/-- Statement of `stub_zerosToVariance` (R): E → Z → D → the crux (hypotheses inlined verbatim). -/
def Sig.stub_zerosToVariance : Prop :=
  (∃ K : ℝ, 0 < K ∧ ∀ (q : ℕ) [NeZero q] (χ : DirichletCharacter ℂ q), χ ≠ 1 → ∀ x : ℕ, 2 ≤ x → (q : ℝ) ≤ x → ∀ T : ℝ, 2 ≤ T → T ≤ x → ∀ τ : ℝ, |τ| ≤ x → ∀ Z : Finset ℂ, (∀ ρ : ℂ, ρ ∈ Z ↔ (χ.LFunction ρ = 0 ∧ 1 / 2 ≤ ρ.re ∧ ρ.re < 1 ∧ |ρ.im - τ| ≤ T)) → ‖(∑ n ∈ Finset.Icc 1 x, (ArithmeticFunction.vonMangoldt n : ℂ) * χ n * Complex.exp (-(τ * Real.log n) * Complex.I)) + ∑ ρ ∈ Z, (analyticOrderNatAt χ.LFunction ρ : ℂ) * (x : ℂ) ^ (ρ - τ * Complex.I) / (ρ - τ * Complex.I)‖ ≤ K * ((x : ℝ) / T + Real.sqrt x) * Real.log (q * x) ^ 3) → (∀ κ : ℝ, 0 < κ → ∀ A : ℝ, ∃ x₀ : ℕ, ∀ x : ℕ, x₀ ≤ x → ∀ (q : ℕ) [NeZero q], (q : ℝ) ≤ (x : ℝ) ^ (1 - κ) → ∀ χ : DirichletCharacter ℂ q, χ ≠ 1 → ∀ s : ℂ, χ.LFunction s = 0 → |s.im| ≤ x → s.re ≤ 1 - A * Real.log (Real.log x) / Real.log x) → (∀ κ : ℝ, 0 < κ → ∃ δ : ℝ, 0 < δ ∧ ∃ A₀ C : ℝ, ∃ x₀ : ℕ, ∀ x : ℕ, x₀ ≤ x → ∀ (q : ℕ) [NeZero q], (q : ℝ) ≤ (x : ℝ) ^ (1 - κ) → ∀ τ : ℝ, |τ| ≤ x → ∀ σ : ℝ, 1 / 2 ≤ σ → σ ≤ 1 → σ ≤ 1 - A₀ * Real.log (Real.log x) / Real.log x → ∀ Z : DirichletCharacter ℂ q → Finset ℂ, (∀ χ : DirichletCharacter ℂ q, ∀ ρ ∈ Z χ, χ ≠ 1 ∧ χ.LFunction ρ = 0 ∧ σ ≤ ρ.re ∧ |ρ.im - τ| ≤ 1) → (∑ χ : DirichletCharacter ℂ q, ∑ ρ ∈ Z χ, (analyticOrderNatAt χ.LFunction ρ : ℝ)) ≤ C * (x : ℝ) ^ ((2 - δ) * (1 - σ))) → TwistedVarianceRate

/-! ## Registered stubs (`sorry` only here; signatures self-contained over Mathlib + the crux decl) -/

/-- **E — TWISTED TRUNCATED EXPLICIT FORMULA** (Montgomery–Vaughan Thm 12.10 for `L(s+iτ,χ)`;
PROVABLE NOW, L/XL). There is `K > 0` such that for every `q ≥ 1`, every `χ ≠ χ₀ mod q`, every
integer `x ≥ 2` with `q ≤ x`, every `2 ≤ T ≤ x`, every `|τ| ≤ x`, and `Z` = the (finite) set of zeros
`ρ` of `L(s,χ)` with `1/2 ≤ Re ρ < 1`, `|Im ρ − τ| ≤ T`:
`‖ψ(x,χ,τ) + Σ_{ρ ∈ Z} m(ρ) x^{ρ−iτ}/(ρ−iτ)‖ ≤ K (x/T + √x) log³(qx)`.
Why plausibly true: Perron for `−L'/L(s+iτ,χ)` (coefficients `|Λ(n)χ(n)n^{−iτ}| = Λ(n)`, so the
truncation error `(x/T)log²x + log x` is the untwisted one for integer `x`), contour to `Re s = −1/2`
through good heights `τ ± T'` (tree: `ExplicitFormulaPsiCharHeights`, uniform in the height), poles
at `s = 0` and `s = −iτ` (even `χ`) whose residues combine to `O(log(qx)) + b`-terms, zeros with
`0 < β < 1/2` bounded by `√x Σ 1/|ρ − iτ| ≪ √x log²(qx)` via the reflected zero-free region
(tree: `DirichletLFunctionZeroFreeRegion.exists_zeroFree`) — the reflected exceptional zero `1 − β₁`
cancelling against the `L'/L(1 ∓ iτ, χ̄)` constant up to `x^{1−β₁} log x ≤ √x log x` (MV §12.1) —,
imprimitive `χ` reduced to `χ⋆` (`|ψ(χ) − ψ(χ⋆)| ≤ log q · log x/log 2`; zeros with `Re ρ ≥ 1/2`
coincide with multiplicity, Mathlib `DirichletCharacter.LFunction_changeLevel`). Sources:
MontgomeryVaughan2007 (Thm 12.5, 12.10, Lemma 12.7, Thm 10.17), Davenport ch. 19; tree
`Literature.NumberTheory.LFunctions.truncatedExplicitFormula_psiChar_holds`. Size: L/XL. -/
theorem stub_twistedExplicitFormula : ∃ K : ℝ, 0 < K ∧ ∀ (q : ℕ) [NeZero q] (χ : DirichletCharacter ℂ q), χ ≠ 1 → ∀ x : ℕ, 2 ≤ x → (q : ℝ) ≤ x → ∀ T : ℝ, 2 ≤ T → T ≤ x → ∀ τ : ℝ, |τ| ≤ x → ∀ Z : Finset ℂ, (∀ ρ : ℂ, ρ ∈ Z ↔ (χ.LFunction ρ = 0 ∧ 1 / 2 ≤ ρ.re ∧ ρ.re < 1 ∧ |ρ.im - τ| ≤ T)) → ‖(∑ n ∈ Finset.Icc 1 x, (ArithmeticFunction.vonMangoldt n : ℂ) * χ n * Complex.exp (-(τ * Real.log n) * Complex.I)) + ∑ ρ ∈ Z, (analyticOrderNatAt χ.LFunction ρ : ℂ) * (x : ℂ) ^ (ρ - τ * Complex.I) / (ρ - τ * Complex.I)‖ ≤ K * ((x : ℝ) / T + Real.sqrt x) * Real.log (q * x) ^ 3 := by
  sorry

- **Your instructions**: Retype only the lines above between the line with "ψ(χ⋆)| ≤ log" and the line with "MontgomeryVaughan2007 (Thm 12.5, 12.10, Lemma", counting those two lines as well, and keep every character as it is.

- **Solution below**:
imprimitive `χ` reduced to `χ⋆` (`|ψ(χ) − ψ(χ⋆)| ≤ log q · log x/log 2`; zeros with `Re ρ ≥ 1/2`
coincide with multiplicity, Mathlib `DirichletCharacter.LFunction_changeLevel`). Sources:
MontgomeryVaughan2007 (Thm 12.5, 12.10, Lemma 12.7, Thm 10.17), Davenport ch. 19; tree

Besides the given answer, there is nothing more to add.